5. Bir Alllah’ ın günü arayıp da “Nasılsın?” diye sormaması.

6. İşinin herşeyden önemli olması.

7. Çocuğun okuldan eve nasıl geldiği, kurstan nasıl geldiği, veli toplantısına kimin gittiği vs. gibi konularda hiç bilgisinin olmayışı

8. Evdeki her işe koşan, zor ötesi bir işe sahip olan, çocuğun tüm sorumluluğu üzerine yıkılan, sabah 7 akşam 7 çalışan bir kadının akşamları “Geyşaya dönüşmesi” beklentisi.

 

Yeter mi?

(Böylesi sıkı bir özeleştiri ve farkındalık... Helal olsun!)

 

***

(D.)

 

Yaptığımız en büyük aptallık; ikimizin de işimize çok daha fazla önem verip; evimizi, ilişkimizi, evliliğimizi ikinci plana atmamız, birbirimize zaman ayıramamız oldu. (Al işte!)

 

Akıllıca olan, bunu evliliğimizde birinci senemiz dolmadan anlayıp kendimize gelmemiz... (Bravo!)

 

***

(S.G.)

 

Birbirimize vakit ayırma ve birbirimizle ilgilenme konusunda aptaldık!

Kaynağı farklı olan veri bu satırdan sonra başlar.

/-
Copyright: the b2b-balaban cell (near-miss cell 7), T⁴-continuum CRUX team (coordinator ruling e34b3e0c item (2)),
lineage t4-ne7b-formalise-leaf-04 (gen 24). Released under the licence of the surrounding project.
-/
import Summits.QuantumFields.BalabanUV.T4Continuum.Spine.NE7b.HealingMapCarrier

/-!
# H2 IN PRODUCT FORM: step-wise domination of positive operations composes multiplicatively along the inductive
# representation (route R-H of `t4/ROUTES-NE7b.md` v4, step H2 «SUP-QUOTIENT BY POSITIVITY [K + P-form] … the gen-2
# `term_le_of_quotient` generalised to a product of steps»; sibling of `…NE7b.HealingMap` ∕ `…HealingMapCarrier`)

Cell `pub-balaban`, sub-cell `t4`, spine estimate NE7b (node U5c), candidate route R-H «Peierls healing map», v4 text of
H2: «if at every step `n` of the comparison the step-`n` integrand of `H` is `≤ (factor_n) ×` the step-`n` integrand of
`H ∖ C` AS POSITIVE OPERATORS APPLIED TO POSITIVE FUNCTIONS, then `A(H) ≤ (Π_n factor_n)·A(H ∖ C)`».  In the operator
language of the lineage's carrier M1 (`B16RelPosOp`: `RelLinPosOp 𝒢`, the composite `piR` of a list of operations —
the shape in which (1.72)'s nested operations and the inductive representation's steps are typed), this is the
following kernel statement, proved here ([folklore]; zero `sorry`; nothing of Bałaban's asserted):

* `RelLinPosOp.piR_good`, `RelLinPosOp.piR_nonneg` — a composite of relative operations preserves the good class and
  non-negativity on it;
* **`RelLinPosOp.piR_le_prod_mul_piR`** — STEP-WISE DOMINATION COMPOSES: if for every step label `d` the bad branch's
  operation `P d` is dominated by `f d ×` the healed branch's operation `Q d` on non-negative good functions
  (`(P d).T F ≤ f d · (Q d).T F`, `f d ≥ 0` — the RELATIVE reading, per step, of a printed absolute bound: H3-birth ∕
  H3-step ∕ H3-renew; steps common to both branches enter with `P d = Q d`, `f d = 1`, `le_one_mul_self`), then for every
  non-negative good seed `F` and every list of steps `l`,
  `(piR P l).T F ≤ (l.map f).prod · (piR Q l).T F` pointwise — monotonicity (`mono`) and homogeneity (`smul`) of the
  healed branch's operations push each step's factor out, exactly as (1.73)–(1.75) p. 380 of [Balaban1989LargeFieldII]
  push constants through `𝕋′` (there: complex vs real argument of ONE operator; here: the two BRANCHES, route text);
* **`RelLinPosOp.integral_piR_le_prod_mul`** — integrated against any measure (the final unit-lattice field): the bad
  branch's weight is at most `(Π factor)` times the healed branch's weight — the hypothesis `le_heal` of
  `NE7b.HealingMap.HealingLaws` ∕ the `hle` of `Repr172R.weight_le_mul_weight` in PRODUCT FORM, via
  `NE7b.HealingMap.integral_le_mul_integral_of_le`.

NOT HERE (honest): that Bałaban's step operations for the two branches ARE so dominated, with WHICH factors (H3's three
relative readings + PH-c⁺, PRICING-NE7b v3 F13–F15) — displayed hypotheses `hdom`, `hf`.  BY-NAME EFFECT ON THE WALL
(`WALL-NE7b-P1.md` §2): NONE.  NE7b NOT PRINTED, NOT PROVED; spine PROVED 0∕9; rung (B)+1 on a FINITE torus T⁴ — NOT
infinite volume, NOT the mass gap, NOT Clay.  POLICY (ruling e34b3e0c): crux-route work of item (2) named in
ROUTES-NE7b v4 §2 H2; NOT a `T4Continuum/Support` leaf; no definition, no fact minted.
HONEST DEPENDENCY: continuum YM on T⁴ ⇐ BetaPertH ∧ nine spine estimates (0/9 proved); BetaPertH ⇐ (D1) ∧ (D4) ∧
CAP+tail; G-an2-4 gates asym, D1 and NE2/3/4.  This file changes none of it.
-/

set_option autoImplicit false

open MeasureTheory

namespace Summit.QuantumFields.BalabanUV.T4Continuum.B16HistoryIndexedRepr

namespace RelLinPosOp

variable {C : Type*} {𝒢 : GoodClass C} {δ : Type*}

/-- A composite of relative operations preserves the good class. [folklore] -/
theorem piR_good (ops : δ → RelLinPosOp 𝒢) {F : C → ℝ} (hF : 𝒢.Gd F) :
    ∀ l : List δ, 𝒢.Gd ((piR ops l).T F)
  | [] => hF
  | d :: l => (ops d).map_good (piR_good ops hF l)

/-- A composite of relative operations maps non-negative good functions to non-negative functions. [folklore] -/
theorem piR_nonneg (ops : δ → RelLinPosOp 𝒢) {F : C → ℝ} (hF : 𝒢.Gd F) (hF0 : ∀ y, 0 ≤ F y) :
    ∀ (l : List δ) (x : C), 0 ≤ (piR ops l).T F x
  | [], x => hF0 x
  | d :: l, x => (ops d).apply_nonneg (piR_good ops hF l) (fun y => piR_nonneg ops hF hF0 l y) x

/-- Every operation is dominated by itself with factor one (the steps COMMON to both branches). [folklore] -/
theorem le_one_mul_self (P : RelLinPosOp 𝒢) (F : C → ℝ) (x : C) : P.T F x ≤ 1 * P.T F x := by
  rw [one_mul]

/-- **STEP-WISE DOMINATION COMPOSES MULTIPLICATIVELY** (route R-H, H2 in product form).  If for every step label `d`
the operation `P d` is dominated on non-negative good functions by `f d ×` the operation `Q d`, with `f d ≥ 0`, then
for every non-negative good seed `F` and every list of steps `l`,
`(P_{d₁} ∘ ⋯ ∘ P_{d_n}) F ≤ (Π_i f_{d_i}) · (Q_{d₁} ∘ ⋯ ∘ Q_{d_n}) F` pointwise. [folklore] -/
theorem piR_le_prod_mul_piR (P Q : δ → RelLinPosOp 𝒢) (f : δ → ℝ) (hf : ∀ d, 0 ≤ f d)
    (hdom : ∀ d (F : C → ℝ), 𝒢.Gd F → (∀ y, 0 ≤ F y) → ∀ x, (P d).T F x ≤ f d * (Q d).T F x)
    {F : C → ℝ} (hF : 𝒢.Gd F) (hF0 : ∀ y, 0 ≤ F y) :
    ∀ (l : List δ) (x : C), (piR P l).T F x ≤ (l.map f).prod * (piR Q l).T F x
  | [], x => by
      show F x ≤ (([] : List δ).map f).prod * F x
      simp
  | d :: l, x => by
      have hprod : 0 ≤ (l.map f).prod :=
        List.prod_nonneg fun a ha => by
          obtain ⟨d', -, rfl⟩ := List.mem_map.mp ha
          exact hf d'
      -- the inner composites: `A` (bad branch), `B` (healed branch), `A ≤ (Π f)·B`, both good, `A ≥ 0`
      have hA : 𝒢.Gd ((piR P l).T F) := piR_good P hF l
      have hB : 𝒢.Gd ((piR Q l).T F) := piR_good Q hF l
      have hA0 : ∀ y, 0 ≤ (piR P l).T F y := piR_nonneg P hF hF0 l
      have hAB : ∀ y, (piR P l).T F y ≤ (l.map f).prod * (piR Q l).T F y := piR_le_prod_mul_piR P Q f hf hdom hF hF0 l
      show (P d).T ((piR P l).T F) x ≤ ((d :: l).map f).prod * (Q d).T ((piR Q l).T F) x
      rw [List.map_cons, List.prod_cons]
      calc (P d).T ((piR P l).T F) x ≤ f d * (Q d).T ((piR P l).T F) x := hdom d _ hA hA0 x
        _ ≤ f d * ((l.map f).prod * (Q d).T ((piR Q l).T F) x) :=
            mul_le_mul_of_nonneg_left ((Q d).apply_le_mul_apply_of_le hA hB hAB x) (hf d)
        _ = f d * (l.map f).prod * (Q d).T ((piR Q l).T F) x := by ring

/-- **H2 IN PRODUCT FORM, INTEGRATED**: under step-wise domination, the bad branch's weight (the integral of its final
density against the final field's measure) is at most `(Π factor)` times the healed branch's weight — the `le_heal` of
`NE7b.HealingMap.HealingLaws` for terms built by the two composites from a common non-negative good seed. [folklore] -/
theorem integral_piR_le_prod_mul [MeasurableSpace C] (μ : Measure C) (P Q : δ → RelLinPosOp 𝒢) (f : δ → ℝ)
    (hf : ∀ d, 0 ≤ f d)
    (hdom : ∀ d (F : C → ℝ), 𝒢.Gd F → (∀ y, 0 ≤ F y) → ∀ x, (P d).T F x ≤ f d * (Q d).T F x)
    {F : C → ℝ} (hF : 𝒢.Gd F) (hF0 : ∀ y, 0 ≤ F y) (l : List δ) (hint : Integrable ((piR Q l).T F) μ) :
    ∫ x, (piR P l).T F x ∂μ ≤ (l.map f).prod * ∫ x, (piR Q l).T F x ∂μ :=
  NE7b.HealingMap.integral_le_mul_integral_of_le
    (Filter.Eventually.of_forall fun x => piR_nonneg P hF hF0 l x) hint
    (Filter.Eventually.of_forall fun x => piR_le_prod_mul_piR P Q f hf hdom hF hF0 l x)

end RelLinPosOp

end Summit.QuantumFields.BalabanUV.T4Continuum.B16HistoryIndexedRepr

Bu yüzden ayrıldık.

 

Ben yeterince buluşup konuşamadığımzı düşünüyordum, o da onu fazla bunalttığımı söylüyordu.

 

Sonra barıştık; ama asla sorunlarımızı konuşmadık. Sadece birbirimizi ne kadar sevdiğimizi, her şeyin ne kadar güzel olacağını konuştuk ve aynı sorunlar yine baş gösterdi.

 

Biz sorunlarımızı konuşmadığımız için ayrıldık.

 

Hatamızı anladığımda, o benden çoktan vazgeçmişti. (konuşmak lazım, konuşmak lazım...)


***

(Z.B.)

 

Çok aşık olduğum, bırakmanın imkansız olduğunu düşündüğüm sevgilimin beni gözümün içine baka baka aldatmasına,

 

Beni yatağımda bırakıp başkasına gitmesine,

 

Ve bunu türlü yüzsüzlüklerle, yalanlarla daha da acı duruma getirmesine,

 

Sevdiğim için onsuz yapamayacağımı düşünerek bunları kabul etmem, hayatımda yaptığım en büyük aptallık.

 

Hala kendime yediremiyor  ve hala acı çekiyorum... (Deymez!)

 

***

(D.F.)

 

En büyük aptallığım: gereksiz kıskanç olmam.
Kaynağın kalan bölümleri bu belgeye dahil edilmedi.